__RECORDED INFORMATION__
************
import Literature.AlgebraicGeometry.Resolution.ResolutionOfComponents
import Literature.AlgebraicGeometry.Resolution.QuasiProjectiveResolution
import Literature.AlgebraicGeometry.Resolution.PrincipalizationToResolution
import Literature.AlgebraicGeometry.Resolution.AlterationsDimension
import Literature.AlgebraicGeometry.Resolution.AlterationsModification
import Literature.AlgebraicGeometry.Resolution.ChowLemmaProofs
import Mathlib.AlgebraicGeometry.Morphisms.Immersion
import HarnessLib

/-!
# Weak resolution up to dimension `d`: reduction to projective integral schemes

Topic: `Literature/AlgebraicGeometry/Resolution`. The first reduction in Zariski's and
Cossart–Piltant's patching arguments (Cossart–Piltant 2019, proof of Prop. 4.6 [arXiv v1:
Prop. 4.4], Steps 1–2; Zariski–Samuel II, Ch. VI §17: one works with PROJECTIVE models of the
function field): to prove weak resolution (`Scheme.HasResolution`: a proper birational morphism
from a regular scheme) of every reduced separated `k`-scheme of finite type of dimension `≤ d`
(`ResolutionOverUpToDim k d`, `ArithmeticalThreefolds.lean`) it suffices to resolve the INTEGRAL
CLOSED SUBSCHEMES OF THE PROJECTIVE SPACES `ℙⁿ_k` of dimension `≤ d`. PROVED, from results of the
tree:

* the integral case suffices (`resolutionOverUpToDim_iff_integral`, the irreducible components);
* Chow's lemma, integral form (`ChowLemmaIntegral_holds`, Görtz–Wedhorn Thm. 13.100): an
  integral separated `X` of finite type over `k` receives a proper birational `π : X' → X` from an
  integral `X'` with an immersion `ι : X' ↪ ℙⁿ_k`;
* the scheme-theoretic image `X̄'` of the quasi-compact immersion `ι` is an integral closed
  subscheme of `ℙⁿ_k` containing `X'` as an open subscheme (Mathlib: `ι.toImage` is an open
  immersion, `ι.imageι` a closed immersion; `ChowLemmaProof.isIntegral_image`);
* dimensions: `dim X̄' = dim X'` (a non-empty open of an integral scheme locally of finite type
  over a field, `topologicalKrullDim_eq_of_isOpenImmersion`, GW Thm. 5.22 (3)) and
  `dim X' = dim X` (a modification is an alteration and alterations preserve dimension,
  `IsBirational.isAlteration`, `IsAlteration.topologicalKrullDim_eq`, de Jong 2.20);
* resolutions restrict to opens and descend along proper birational morphisms
  (`Scheme.HasResolution.of_isOpenImmersion`, `Scheme.HasResolution.of_isBirational`).

## Main result

* `ResolutionOverUpToDim.of_projective` — if every integral `X` with a closed immersion into
  some `ℙⁿ_k` and `dim X ≤ d` has a resolution, then `ResolutionOverUpToDim k d`.
* `resolutionOverUpToDim_iff_projective` — the equivalence.

## References

* V. Cossart, O. Piltant, J. Algebra 529 (2019), proof of Prop. 4.6 (arXiv:1412.0868v1:
  Prop. 4.4), Steps 1–3. [CossartPiltant2019]
* U. Görtz, T. Wedhorn, *Algebraic Geometry I*, 2nd ed. (2020), Thm. 13.100, Thm. 5.22.
  [GortzWedhorn2020]
* O. Zariski, P. Samuel, *Commutative Algebra* II, Ch. VI §17. [ZariskiSamuel1960]
-/

noncomputable section

open CategoryTheory AlgebraicGeometry TopologicalSpace

namespace Literature.AlgebraicGeometry.Resolution

universe u

variable {k : Type u} [Field k]

/-- An integral scheme with an immersion into `ℙⁿ_k` is a Noetherian topological space (a
subspace of the Noetherian `ℙⁿ_k`), so every morphism out of it is quasi-compact. [folklore] -/
theorem noetherianSpace_of_isImmersion_projectiveSpace {n : ℕ} {X : Scheme.{u}}
    (ι : X ⟶ (Motives.projectiveSpace n k).left) [IsImmersion ι] : NoetherianSpace X := by
  haveI : IsProper (Motives.projectiveSpace n k).hom := Motives.isProper_projectiveSpace n k
  haveI : IsLocallyNoetherian (Motives.projectiveSpace n k).left :=
    LocallyOfFiniteType.isLocallyNoetherian (Motives.projectiveSpace n k).hom
  haveI : CompactSpace (Motives.projectiveSpace n k).left :=
    QuasiCompact.compactSpace_of_compactSpace (Motives.projectiveSpace n k).hom
  haveI : IsNoetherian (Motives.projectiveSpace n k).left := {}
  exact ι.isEmbedding.isInducing.noetherianSpace

/-- **Projective closure.** An integral scheme `X` with an immersion `ι : X ↪ ℙⁿ_k` is an open
subscheme of an integral closed subscheme `X̄` of `ℙⁿ_k` of the same dimension: `X̄` is the
scheme-theoretic image of `ι` (Görtz–Wedhorn, Rem. 10.32 / proof of Thm. 13.100, Step 2: a
quasi-compact immersion factors as an open immersion into its schematic closure followed by a
closed immersion). [cite: GortzWedhorn2020, Thm 13.100 (proof, Step 2)] -/
theorem exists_projectiveClosure {n : ℕ} {X : Scheme.{u}} [IsIntegral X]
    (ι : X ⟶ (Motives.projectiveSpace n k).left) [IsImmersion ι] :
    ∃ (Xbar : Scheme.{u}) (j : X ⟶ Xbar) (c : Xbar ⟶ (Motives.projectiveSpace n k).left),
      IsIntegral Xbar ∧ IsOpenImmersion j ∧ IsClosedImmersion c ∧ j ≫ c = ι ∧
        topologicalKrullDim Xbar = topologicalKrullDim X := by
  haveI : NoetherianSpace X := noetherianSpace_of_isImmersion_projectiveSpace ι
  haveI : QuasiCompact ι := inferInstance
  haveI : IsIntegral ι.image := ChowLemmaProof.isIntegral_image ι
  haveI : IsProper (Motives.projectiveSpace n k).hom := Motives.isProper_projectiveSpace n k
  refine ⟨ι.image, ι.toImage, ι.imageι, inferInstance, inferInstance, inferInstance,
    Scheme.Hom.toImage_imageι ι, ?_⟩
  haveI : Nonempty X := ⟨genericPoint X⟩
  exact (topologicalKrullDim_eq_of_isOpenImmersion
    (ι.imageι ≫ (Motives.projectiveSpace n k).hom) ι.toImage).symm

/-- **Weak resolution up to dimension `d` reduces to integral closed subschemes of projective
spaces.** If every integral scheme `X` admitting a closed immersion into some `ℙⁿ_k`, with
`dim X ≤ d`, has a resolution of singularities, then so does every reduced separated `k`-scheme
of finite type of dimension `≤ d`: pass to an irreducible component
(`resolutionOverUpToDim_iff_integral`), then by Chow's lemma (`ChowLemmaIntegral_holds`) to a
proper birational integral `X' → X` immersed in `ℙⁿ_k` (`Scheme.HasResolution.of_isBirational`;
`dim X' = dim X`, `IsAlteration.topologicalKrullDim_eq`), then to its projective closure
(`exists_projectiveClosure`, `Scheme.HasResolution.of_isOpenImmersion`). This is the reduction
"it can be assumed that `𝒳` is irreducible … projective" of the patching arguments
(Cossart–Piltant 2019, proof of Prop. 4.6, Steps 1–3; Zariski–Samuel II, Ch. VI §17).
[cite: CossartPiltant2019, Prop. 4.6 (arXiv v1: Prop. 4.4), proof, Steps 1–3] -/
theorem ResolutionOverUpToDim.of_projective {d : ℕ}
    (h : ∀ (n : ℕ) (X : Scheme.{u}) (ι : X ⟶ (Motives.projectiveSpace n k).left),
      IsClosedImmersion ι → IsIntegral X → topologicalKrullDim X ≤ d → Scheme.HasResolution X) :
    ResolutionOverUpToDim k d := by
  refine resolutionOverUpToDim_iff_integral.mpr fun X f hsep hft hqc hint hdim => ?_
  obtain ⟨n, X', π, ι, hint', hι, hπ, -, -, U, hU, hU', hiso⟩ :=
    ChowLemmaIntegral_holds k X f hsep hft hqc hint
  haveI := hπ
  haveI := hι
  haveI := hint'
  have hbir : IsBirational π := ⟨U, hU, hU', hiso⟩
  -- `dim X' = dim X`
  have hdim' : topologicalKrullDim X' ≤ d := by
    rw [(hbir.isAlteration).topologicalKrullDim_eq f]
    exact hdim
  -- the projective closure of `X'`
  obtain ⟨Xbar, j, c, hXbar, hj, hc, -, hdimbar⟩ := exists_projectiveClosure ι
  haveI := hj
  have hres : Scheme.HasResolution Xbar := h n Xbar c hc hXbar (hdimbar ▸ hdim')
  exact Scheme.HasResolution.of_isBirational π hbir (hres.of_isOpenImmersion j)

/-- Conversely `ResolutionOverUpToDim k d` contains the projective integral case: a closed
subscheme of `ℙⁿ_k` is a reduced separated `k`-scheme of finite type (`ℙⁿ_k → Spec k` is
proper, `Literature.AlgebraicGeometry.Motives.isProper_projectiveSpace`). [folklore] -/
theorem ResolutionOverUpToDim.projective {d : ℕ} (h : ResolutionOverUpToDim k d) (n : ℕ)
    (X : Scheme.{u}) (ι : X ⟶ (Motives.projectiveSpace n k).left) [IsClosedImmersion ι]
    [IsIntegral X] (hdim : topologicalKrullDim X ≤ d) : Scheme.HasResolution X := by
  haveI : IsProper (Motives.projectiveSpace n k).hom := Motives.isProper_projectiveSpace n k
  exact h X (ι ≫ (Motives.projectiveSpace n k).hom) inferInstance inferInstance inferInstance
    inferInstance hdim

/-- **`ResolutionOverUpToDim k d` is equivalent to its projective integral case.**
[cite: CossartPiltant2019, Prop. 4.6 (arXiv v1: Prop. 4.4), proof, Steps 1–3] -/
theorem resolutionOverUpToDim_iff_projective {d : ℕ} :
    ResolutionOverUpToDim k d ↔
      ∀ (n : ℕ) (X : Scheme.{u}) (ι : X ⟶ (Motives.projectiveSpace n k).left),
        IsClosedImmersion ι → IsIntegral X → topologicalKrullDim X ≤ d →
          Scheme.HasResolution X :=
  ⟨fun h n X ι hι hint hdim => by
    haveI := hι; haveI := hint; exact h.projective n X ι hdim,
    ResolutionOverUpToDim.of_projective⟩

end Literature.AlgebraicGeometry.Resolution

end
************
__TASK TO COMPLETE__
Return all lines from the data above with "into" in them.

__THE ANSWER__
* `ResolutionOverUpToDim.of_projective` — if every integral `X` with a closed immersion into
/-- An integral scheme with an immersion into `ℙⁿ_k` is a Noetherian topological space (a
quasi-compact immersion factors as an open immersion into its schematic closure followed by a
spaces.** If every integral scheme `X` admitting a closed immersion into some `ℙⁿ_k`, with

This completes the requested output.